I buy collision and comprehensive insurance on my car, but after talking to my State Farm agent, it might as well be called collision and incomprehensible. With seven layers of coverage, most of it is as clear to me as the details of health insurance are to many others. But it has two aspects I do understand. First, it doesn’t cover gasoline, oil changes, or worn-out tires. Those are predictable, normally affordable consumer purchases. Even if I could buy such coverage, I wouldn’t. It’s not worth the added insurer overhead and profit—not to mention the cost inflation on gas and tires once sellers discover their customers no longer care about price. I’m better off shopping around for reliable service, low price, and credit card convenience.
The other part I understand is the deductible. If my car gets accident damage, I pay the first $2,000 to fix it. Insurance pays the rest. I could get a $100-deductible option, but that costs an extra $183 per year. I’d rather save the money and drive more carefully—even if the two gents who’ve run into me during the past 40 years didn’t. I’m still way ahead.
Health insurance ought to work the same way. It shouldn’t have to cover normal maintenance services (otherwise called primary and preventive health care), and everyone should be allowed to accept deductibles as high as they can comfortably afford. Then we could all rest easy knowing our insurers would pay for unexpected, unaffordable medical costs, while we would regain the ability and responsibility to shop for the best and lowest-priced providers for all the ordinary doctor visits, lab tests, and low-cost prescription drugs we know we’re going to need during the next year or two. Not only would this significantly cut insurance premiums, but doctors, labs, and drug companies would have the mirror ability and responsibility to compete for consumers with transparent prices and quality. Innovations would abound in both.
Take my doctor’s current billing system…please. Every time I see him for a periodic physical or minor injury, he bills my insurance company about 250% of what he will actually collect. I have a substantial deductible that always leaves me paying the full and final amount due, but he doesn’t have a clue about how much to charge me when I see him. Instead, we both have to wait for the tango to conclude between his billing people and the insurer’s paying people, culminating in the amount I must pay—a value-subtracting process that consumes an astonishing 31% of all medical costs.
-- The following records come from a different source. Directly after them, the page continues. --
/-- REMARK 1, eq. (13): the correcting term alone satisfies `|ĉ - c| ≤ γ₂ₙ² p̃(|x|)` (`2n · u < 1`),
`c = (p_π + p_σ)(x) = Σ_{i<n} (πᵢ + σᵢ) xⁱ`. [cite: LangloisLouvet2006, §3.1 Remark 1 eq. (13)] -/
theorem abs_compHornerCorr_sub_le_gamma_sq {u : K} (hu : 0 ≤ u) {n : ℕ}
    (hn : ((2 * n : ℕ) : K) * u < 1) (x : K) (a s p π σ τ ε δ : ℕ → K) (hsn : s n = a n)
    (hprod : ∀ i < n, s (i + 1) * x = p i + π i) (hsum : ∀ i < n, p i + a i = s i + σ i)
    (hπ : ∀ i < n, |π i| ≤ u * |s (i + 1) * x|) (hσ : ∀ i < n, |σ i| ≤ u * |p i + a i|)
    (hτ : ∀ k, |τ k| ≤ u) (hε : ∀ k, |ε k| ≤ u) (hδ : ∀ k, |δ k| ≤ u) :
    |compHornerCorr x π σ τ ε δ n - ∑ i ∈ range n, (π i + σ i) * x ^ i|
      ≤ gamma u (2 * n) ^ 2 * ∑ i ∈ range (n + 1), |a i| * |x| ^ i := by
  set S := ∑ i ∈ range (n + 1), |a i| * |x| ^ i with hS
  set c := ∑ i ∈ range n, (π i + σ i) * x ^ i with hc
  have hS0 : 0 ≤ S := Finset.sum_nonneg fun _ _ => by positivity
  have hq : 0 ≤ (1 + u) ^ (2 * n) - 1 := by
    have := one_le_pow₀ (M₀ := K) (a := 1 + u) (by linarith) (n := 2 * n); linarith
  have hcorr : (1 + u) * |compHornerCorr x π σ τ ε δ n - c|
      ≤ ((1 + u) ^ (2 * n) - 1) * ∑ i ∈ range n, |π i + σ i| * |x| ^ i :=
    one_add_mul_abs_hornerFlTrunc_sub_sum_le hu x n (fun i => π i + σ i) τ ε δ hτ hε hδ
  have hct : ∑ i ∈ range n, |π i + σ i| * |x| ^ i ≤ ((1 + u) ^ (2 * n) - 1) * S :=
    le_trans (Finset.sum_le_sum fun i _ =>
        mul_le_mul_of_nonneg_right (abs_add_le _ _) (by positivity))
      (sum_abs_pi_add_abs_sigma_le hu x n a s p π σ hsn hprod hsum hπ hσ)
  have hsq : ((1 + u) ^ (2 * n) - 1) ^ 2 ≤ gamma u (2 * n) ^ 2 :=
    pow_le_pow_left₀ hq (one_add_pow_sub_one_le_gamma hu hn) 2
  have habs := abs_nonneg (compHornerCorr x π σ τ ε δ n - c)
  calc |compHornerCorr x π σ τ ε δ n - c| ≤ (1 + u) * |compHornerCorr x π σ τ ε δ n - c| :=
        le_mul_of_one_le_left habs (by linarith)
    _ ≤ ((1 + u) ^ (2 * n) - 1) * (((1 + u) ^ (2 * n) - 1) * S) :=
        le_trans hcorr (mul_le_mul_of_nonneg_left hct hq)
    _ = ((1 + u) ^ (2 * n) - 1) ^ 2 * S := by ring
    _ ≤ gamma u (2 * n) ^ 2 * S := mul_le_mul_of_nonneg_right hsq hS0

/-! ## Theorem 7 (a priori criterion for faithful rounding): the real-arithmetic core -/

/-- THEOREM 7, the inequality it rests on (model form). If `2n · u < 1`, `p(x) ≠ 0` and the
A PRIORI CRITERION eq. (15) holds, `cond(p, x) < (1 - u)/(2 + u) · u · γ₂ₙ⁻²`, then the correcting
term is accurate to `|ĉ - c| < (u/2) · |res|` — the hypothesis of
[LangloisLouvet2006, §3.2 Lemma 6], from which Lemma 5 (Rump–Ogita–Oishi; a statement about the
FORMAT, not made here) concludes that `res = CompHorner(p, x)` is a faithful rounding of `p(x)`.
Steps as printed: eq. (16) `(1 - u)|p(x)| - γ₂ₙ² p̃ ≤ |res|` from eq. (12); eq. (15) ⟺
`γ₂ₙ² p̃ < (u/2)[(1 - u)|p(x)| - γ₂ₙ² p̃]`; then eq. (13). (For `p(x) = 0` the print's `cond` is
`+∞` and eq. (15) fails; Lean's `condPoly` would be `0`, hence the explicit hypothesis. For `n = 0`
the print's `γ₀⁻² = +∞` is Lean's junk `x / 0 = 0`, so the hypothesis is then unsatisfiable and the
statement vacuous — a degree-`0` evaluation has no correcting term anyway.)
[cite: LangloisLouvet2006, §3.2 Theorem 7 eq. (15)–(16)] -/
theorem abs_compHornerCorr_sub_lt_of_cond_lt {u : K} (hu : 0 ≤ u) {n : ℕ}
    (hn : ((2 * n : ℕ) : K) * u < 1) (x : K) (a s p π σ τ ε δ : ℕ → K) (η : K) (hsn : s n = a n)
    (hprod : ∀ i < n, s (i + 1) * x = p i + π i) (hsum : ∀ i < n, p i + a i = s i + σ i)
    (hπ : ∀ i < n, |π i| ≤ u * |s (i + 1) * x|) (hσ : ∀ i < n, |σ i| ≤ u * |p i + a i|)
    (hτ : ∀ k, |τ k| ≤ u) (hε : ∀ k, |ε k| ≤ u) (hδ : ∀ k, |δ k| ≤ u) (hη : |η| ≤ u)
    (hp0 : ∑ i ∈ range (n + 1), a i * x ^ i ≠ 0)
    (hcond : condPoly a x n < (1 - u) / (2 + u) * u / gamma u (2 * n) ^ 2) :
    |compHornerCorr x π σ τ ε δ n - ∑ i ∈ range n, (π i + σ i) * x ^ i|
      < u / 2 * |compHornerRes x (s 0) π σ τ ε δ η n| := by
  set P := ∑ i ∈ range (n + 1), a i * x ^ i with hP
  set S := ∑ i ∈ range (n + 1), |a i| * |x| ^ i with hS
  set c := ∑ i ∈ range n, (π i + σ i) * x ^ i with hc
  set G := gamma u (2 * n) ^ 2 with hG
  set res := compHornerRes x (s 0) π σ τ ε δ η n with hres
  have hPpos : 0 < |P| := abs_pos.mpr hp0
  have hS0 : 0 ≤ S := Finset.sum_nonneg fun _ _ => by positivity
  have hG0 : 0 ≤ G := sq_nonneg _
  have h2u : 0 < 2 + u := by linarith
  -- eq. (15) multiplied out: (2 + u) · G · S < (1 - u) · u · |P|
  have hcrit : (2 + u) * G * S < (1 - u) * u * |P| := by
    have hcond' : S / |P| < (1 - u) / (2 + u) * u / G := hcond
    rcases eq_or_lt_of_le hG0 with hG00 | hGpos
    · exfalso
      rw [← hG00, div_zero] at hcond'
      exact absurd hcond' (not_lt.mpr (div_nonneg hS0 (le_of_lt hPpos)))
    · have h1 : S < (1 - u) / (2 + u) * u / G * |P| := (div_lt_iff₀ hPpos).mp hcond'
      have h2 : S * G < (1 - u) / (2 + u) * u * |P| := by
        rw [div_mul_eq_mul_div] at h1
        exact (lt_div_iff₀ hGpos).mp h1
      have h3 : S * G * (2 + u) < (1 - u) * u * |P| := by
        rw [show (1 - u) / (2 + u) * u * |P| = (1 - u) * u * |P| / (2 + u) by ring] at h2
        exact (lt_div_iff₀ h2u).mp h2
      linarith
  -- eq. (12) and eq. (16)
  have h12 : |res - P| ≤ u * |P| + G * S :=
    abs_compHornerRes_sub_sum_le_gamma hu hn x a s p π σ τ ε δ η hsn hprod hsum hπ hσ hτ hε hδ hη
  have h16 : (1 - u) * |P| - G * S ≤ |res| := by
    have := abs_sub_abs_le_abs_sub P res
    rw [abs_sub_comm] at this
    linarith
  -- eq. (13)
  have h13 : |compHornerCorr x π σ τ ε δ n - c| ≤ G * S :=
    abs_compHornerCorr_sub_le_gamma_sq hu hn x a s p π σ τ ε δ hsn hprod hsum hπ hσ hτ hε hδ
  calc |compHornerCorr x π σ τ ε δ n - c| ≤ G * S := h13
    _ < u / 2 * ((1 - u) * |P| - G * S) := by linarith
    _ ≤ u / 2 * |res| := mul_le_mul_of_nonneg_left h16 (by linarith)

/-! ## Theorem 9 (dynamic bound): the starting inequality, eq. (18) -/

/-- REMARK 2 eq. (18) and the proof of THEOREM 9 (exact form): if the final addition is itself
performed as an EFT, `[res, e] = TwoSum(s₀, ĉ)` so that `res + e = s₀ + ĉ` exactly, then by eq. (10)
`|res - p(x)| = |ĉ - c - e| ≤ |ĉ - c| + |e|` — valid for ANY computed correcting term `ĉ`; the
printed dynamic bound `β̂` of eq. (19) then bounds the two terms in floating point (NOT HERE).
[cite: LangloisLouvet2006, §4 Remark 2 eq. (18), proof of Theorem 9] -/
theorem abs_res_sub_sum_le_of_twoSum (x : K) (n : ℕ) (a s p π σ : ℕ → K) (chat res e : K)
    (hsn : s n = a n) (hprod : ∀ i < n, s (i + 1) * x = p i + π i)
    (hsum : ∀ i < n, p i + a i = s i + σ i) (he : res + e = s 0 + chat) :
    |res - ∑ i ∈ range (n + 1), a i * x ^ i|
      ≤ |chat - ∑ i ∈ range n, (π i + σ i) * x ^ i| + |e| := by
  have hid := eftHorner_add_sum_eq x n a s p π σ hsn hprod hsum
  rw [show res - ∑ i ∈ range (n + 1), a i * x ^ i
      = (chat - ∑ i ∈ range n, (π i + σ i) * x ^ i) - e by linear_combination he + hid]
  exact abs_sub _ _

end Literature.ComputerArithmetic.LangloisLouvet2006
import Summits.QuantumFields.BalabanUV.Beta.SymAveragingMixedJetStructure

/-!
# `BalabanUV.Beta.SymAveragingMixedJetTables` — part 3 (umbrella): THE PACKED (0.4)-SYMMETRISED SECOND-ORDER KERNELS `symMixFFAt` (Q-C1 shape)
# AND `symVh₂SAt` (Q-C3 shape), their block-translation covariance (Tmix)(TB) and bi-localisation (Lmix)(LB) for every rate `δ ≥ 0`

HONEST FRAMING (cell contract, verbatim): «discharging `BetaPertH` makes Bałaban's UV stability UNCONDITIONAL — a real constructive-QFT
result; it is NOT the continuum limit and NOT the Clay problem.»  THIS MODULE DISCHARGES NOTHING of `BetaPertH` ∕ row D1: [folklore] packing
and localisation algebra, the `S_d × S_d` version of node 12b `Beta.AveragingMixedJetTables` §7 (same statements, same proofs, over part 2's
symmetrised tables; node 7a's packer `packVH` and its entry ∕ symmetry lemmas BY NAME).  0 sorry, 0 `def … : Prop`, nothing cited as a fact.
NOT D1, NOT BetaPertH, NOT continuum, NOT Clay.

WHAT ([folklore] throughout; importing this file imports parts 1–2, the namespace spans the three files):
* the real kernels `symMixKerAt ρ L μ y g f f′ := symTTab …` (background bond FIRST) and `symVh2KerAt ρ L μ y f g h := symVh2Tab …`, covariance;
* **(Q-C1) `symMixFFAt ρ L κ u μ y`** — the symmetrised mixed table packed on the field–field block (the TYPE of the field `mixFF` of
  `SymmetrisedStepJets.SymTables`, = an2's `M₂ κ u μ y`): entry `((x, inl α), (x′, inl α′)) ↦ t_sym((α,x),(α′,x′); (κ,u))`, `0` elsewhere;
* **(Q-C3) `symVh₂SAt ρ L κ u κ′ u′`** — node 7a's packer applied to `s_sym` with the FIRST background bond `(κ,u)` closed over (the TYPE of the
  field `vh₂S`; slot dictionary as node 12b: first kernel slot = the fluctuation leg `(α, x)`, second = the stencil index `(κ′, u′)`);
* **(Tmix)(TB)** `symMixFFAt_translate` (all roots), `symVh₂SAt_translate` (`1 ≤ L`, all roots) in the byte shapes of the record's `hmixt` ∕ `hBt`;
* **(Lmix)(LB)** `biLoc_symMixFFAt`, `biLoc_symVh₂SAt`: for a root offset in the box and EVERY `δ ≥ 0`, the bodies of `LocStencilFM L (symMixFFAt ρ L) C δ`
  and `LocStencil₂ (symVh₂SAt ρ L) C δ` with the honest constants `symMixAbs ρ L · e^{6(d+1)Lδ}`, `symVh2Abs ρ L · e^{6(d+1)Lδ}`; `symVh₂SAt_symm`.
The record-shape letters (`∃ C δ, 0 < δ ∧ LocStencil₂ …`, `… LocStencilFM …`) and the hypothesis-free `SymTables d Lc` instance are in
`SymSecondOrderTablesAn1` (which imports the stencil vocabularies); this file keeps node 12b's import footprint.
NOT HERE: any value of any table, the Ward laws (T2-B)(T2-M₂), reflection letters, any estimate beyond finiteness.
HONEST DEPENDENCY (verbatim): «continuum YM on T⁴ ⇐ BetaPertH ∧ nine spine estimates (0/9 proved); BetaPertH ⇐ (D1) ∧ (D4) ∧ CAP+tail;
G-an2-4 gates asym, D1 and NE2/3/4.»  ABSOLUTE RULE (cell, verbatim): «No internally-minted statement may enter as a cited fact. Every
hypothesis is either kernel-proved in this package or a verbatim quotation of a PUBLISHED theorem with page reference.»
Provenance: β sub-cell, W-supplier `b2b-balaban-beta-an1` gen 43 (scratch for courier by the row-D1 owner), 2026-08-21; no existing file touched.
-/

namespace Summit.QuantumFields.BalabanUV.Beta.SymAveragingMixedJetTables

open Finset
open scoped BigOperators
open Literature.MathematicalPhysics.QuantumFieldTheory.Balaban1983to89
open Literature.MathematicalPhysics.QuantumFieldTheory.Balaban1983to89.Beta
open Literature.MathematicalPhysics.QuantumFieldTheory.Balaban1983to89.Beta.AffineAveraging
open Literature.MathematicalPhysics.QuantumFieldTheory.Balaban1983to89.Beta.AveragingContours
open Literature.MathematicalPhysics.QuantumFieldTheory.Balaban1983to89.Beta.AveragingContoursRooted
open Literature.MathematicalPhysics.QuantumFieldTheory.Balaban1983to89.Beta.TransportedContourVariables
open Literature.MathematicalPhysics.QuantumFieldTheory.Balaban1983to89.Beta.AveragingHessianKernels
open Literature.MathematicalPhysics.QuantumFieldTheory.Balaban1983to89.Beta.AveragingHessianKernelsRooted
open Literature.MathematicalPhysics.QuantumFieldTheory.Balaban1983to89.Beta.AveragingMixedJetTables

noncomputable section

/-! ## §8 The packed kernels `symMixFFAt` (Q-C1) and `symVh₂SAt` (Q-C3) -/

section Packed

open ExpKernelCalculus (MKer BiLoc shiftK)
open OneStepResolventKernel (Fib LocStencil)
open B12Sec2to5 (l1 l1_nonneg)

variable {d : ℕ}

/-- [folklore] THE REAL SYMMETRISED MIXED KERNEL `t^{ρ,sym}_b(f, f′; g)` (background bond `g` FIRST, then the ordered fluctuation pair). -/
def symMixKerAt (ρ : Fin d → ℤ) (L : ℕ) (μ : Fin d) (y : Fin d → ℤ) (g f f' : Bond d) : ℝ := (symTTab ρ L μ y f f' g : ℝ)

/-- [folklore] THE REAL SYMMETRISED `T₂` BORDER KERNEL `s^{ρ,sym}_b(f; g, h)` (fluctuation `f`, backgrounds `g`, `h`). -/
def symVh2KerAt (ρ : Fin d → ℤ) (L : ℕ) (μ : Fin d) (y : Fin d → ℤ) (f g h : Bond d) : ℝ := (symVh2Tab ρ L μ y f g h : ℝ)

/-- [folklore] Block covariance of `symMixKerAt`. -/
theorem symMixKerAt_add (ρ : Fin d → ℤ) (L : ℕ) (μ : Fin d) (y t : Fin d → ℤ) (g f f' : Bond d) :
    symMixKerAt ρ L μ (y + t) (g.sh ((L : ℤ) • t)) (f.sh ((L : ℤ) • t)) (f'.sh ((L : ℤ) • t)) = symMixKerAt ρ L μ y g f f' := by
  rw [symMixKerAt, symMixKerAt, symTTab_add]

/-- [folklore] Block covariance of `symVh2KerAt`. -/
theorem symVh2KerAt_add (ρ : Fin d → ℤ) (L : ℕ) (μ : Fin d) (y t : Fin d → ℤ) (f g h : Bond d) :
    symVh2KerAt ρ L μ (y + t) (f.sh ((L : ℤ) • t)) (g.sh ((L : ℤ) • t)) (h.sh ((L : ℤ) • t)) = symVh2KerAt ρ L μ y f g h := by
  rw [symVh2KerAt, symVh2KerAt, symVh2Tab_add]

/-- [our object] **(Q-C1) THE SYMMETRISED MIXED TABLE PACKED ON THE FIELD–FIELD BLOCK** (sym twin of `mixFFAt`; the record's `mixFF κ u μ y`): entry
`((x, inl α), (x′, inl α′)) ↦ t^{ρ,sym}_{(μ,y)}((α,x), (α′,x′); (κ,u))`, `0` elsewhere. -/
def symMixFFAt (ρ : Fin (d + 1) → ℤ) (L : ℕ) (κ : Fin (d + 1)) (u : Fin (d + 1) → ℤ) (μ : Fin (d + 1)) (y : Fin (d + 1) → ℤ) :
    MKer (d + 1) (Fib d) := fun x x' a b =>
  match a, b with
  | Sum.inl α, Sum.inl α' => symMixKerAt ρ L μ y (κ, u) (α, x) (α', x')
  | _, _ => 0

/-- [folklore] The field–field entries of `symMixFFAt`. -/
@[simp] theorem symMixFFAt_inl_inl (ρ : Fin (d + 1) → ℤ) (L : ℕ) (κ : Fin (d + 1)) (u : Fin (d + 1) → ℤ) (μ : Fin (d + 1))
    (y x x' : Fin (d + 1) → ℤ) (α α' : Fin (d + 1)) :
    symMixFFAt ρ L κ u μ y x x' (Sum.inl α) (Sum.inl α') = symMixKerAt ρ L μ y (κ, u) (α, x) (α', x') := rfl

/-- [folklore] `symMixFFAt` vanishes on `(inl, inr)`. -/
@[simp] theorem symMixFFAt_inl_inr (ρ : Fin (d + 1) → ℤ) (L : ℕ) (κ : Fin (d + 1)) (u : Fin (d + 1) → ℤ) (μ : Fin (d + 1))
    (y x x' : Fin (d + 1) → ℤ) (α μ' : Fin (d + 1)) : symMixFFAt ρ L κ u μ y x x' (Sum.inl α) (Sum.inr μ') = 0 := rfl

/-- [folklore] `symMixFFAt` vanishes on `(inr, ·)`. -/
@[simp] theorem symMixFFAt_inr (ρ : Fin (d + 1) → ℤ) (L : ℕ) (κ : Fin (d + 1)) (u : Fin (d + 1) → ℤ) (μ : Fin (d + 1))
    (y x x' : Fin (d + 1) → ℤ) (μ' : Fin (d + 1)) (b : Fib d) : symMixFFAt ρ L κ u μ y x x' (Sum.inr μ') b = 0 := by cases b <;> rfl

/-- [our object] **(Q-C3) THE SYMMETRISED `T₂` BORDER TABLE PACKED LIKE `vhSAt`** (sym twin of `vh₂SAt`; the record's `vh₂S κ u κ′ u′` up to the
row symmetrisation of `SymSecondOrderTablesAn1`): node 7a's packer applied to `s^{ρ,sym}` with the FIRST background bond `(κ, u)` closed over. -/
def symVh₂SAt (ρ : Fin (d + 1) → ℤ) (L : ℕ) (κ : Fin (d + 1)) (u : Fin (d + 1) → ℤ) :
    Fin (d + 1) → (Fin (d + 1) → ℤ) → MKer (d + 1) (Fib d) :=
  packVH (fun μ y f f' => symVh2KerAt ρ L μ y f (κ, u) f') L

/-- [folklore] **(Tmix)** block-translation covariance of `symMixFFAt` (all roots) — the byte shape of the record's `hmixt`:
`M₂ κ (u + L·t) μ (y + t) = shiftK (−L·t) (M₂ κ u μ y)`. -/
theorem symMixFFAt_translate (ρ : Fin (d + 1) → ℤ) (L : ℕ) (κ : Fin (d + 1)) (u : Fin (d + 1) → ℤ) (μ : Fin (d + 1)) (y t : Fin (d + 1) → ℤ) :
    symMixFFAt ρ L κ (u + (L : ℤ) • t) μ (y + t) = shiftK (-((L : ℤ) • t)) (symMixFFAt ρ L κ u μ y) := by
  funext x x' a b
  simp only [shiftK]
  rcases a with α | ν
  · rcases b with α' | ν'
    · rw [symMixFFAt_inl_inl, symMixFFAt_inl_inl]
      have h := symMixKerAt_add ρ L μ y t (κ, u) (α, x + -((L : ℤ) • t)) (α', x' + -((L : ℤ) • t))
      simp only [Bond.sh, neg_add_cancel_right] at h
      exact h
    · rw [symMixFFAt_inl_inr, symMixFFAt_inl_inr]
  · rw [symMixFFAt_inr, symMixFFAt_inr]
Why not drop primary and preventive care from insurance coverage? Then my doctor could tell me his price before (or immediately after) my visit and I could pay with a credit card—with transaction costs an order-of-magnitude lower than with the corrosive current system. If he could do that, he would immediately see a big increase in take-home pay, having rid himself of all those billing clerks, consultants, computer systems, and financing costs he now has to pay just to collect fees averaging less than $100 each.
But provider competition and reduced transaction costs are merely the start. Medicare is the 800-pound gorilla that controls the current doctor-fee structure that every insurer has to use. If we could throw that out, then doctors would be free to figure out even more efficient ways to charge their patients so that both sides win. The simplest may be to directly charge prepaid patient subscription fees that include everything the doctor does.
What would that cost patients? Here’s what practicing family doctor Benjamin Brewer, M.D. said in The Wall Street Journal in 2008: “What’s missing in the debate over our nation’s health-care crisis is that primary care is cheap. Cheaper than your cell phone bill. Cheaper than a tank of gas. Cheaper than dinner and a movie. It’s so cheap the average person doesn’t value it properly. I could have covered my salary for 2007 and the costs of all my staff and overhead for less than $20 per patient per month, including maternity and hospital care. My practice covers 80% to 90% of what the average person will ever need a doctor for. Compare that to what you or your employer is paying for health coverage, and you’ll find that the high costs are due largely to catastrophic illnesses, hospital charges and money going to middlemen.”
You may have heard that primary care providers like Dr. Brewer are an endangered species because of low reimbursement rates mandated by Medicare (if not, see my previous article). But what if doctors could throw out fee-for-service billing altogether and directly charge their patients (or, for the poor, Medicaid), say, $30 per month? My guess is that family practice would suddenly become the most popular specialty in doctordom and primary care doctor shortages would soon be mentioned only in history books.
This doesn’t mean insurers should be forbidden to cover primary and preventive care, only that they shouldn’t be forced to as they are now. Some organizations, such as Kaiser’s HMO plans, efficiently provide it by paying their physicians on a per-capita basis with no fee-for-service billing complications.
It’s time to redefine health insurance as protection against unaffordable costs of unexpected, necessary medical care. We—and our medical providers—will figure out the rest, thank you very much.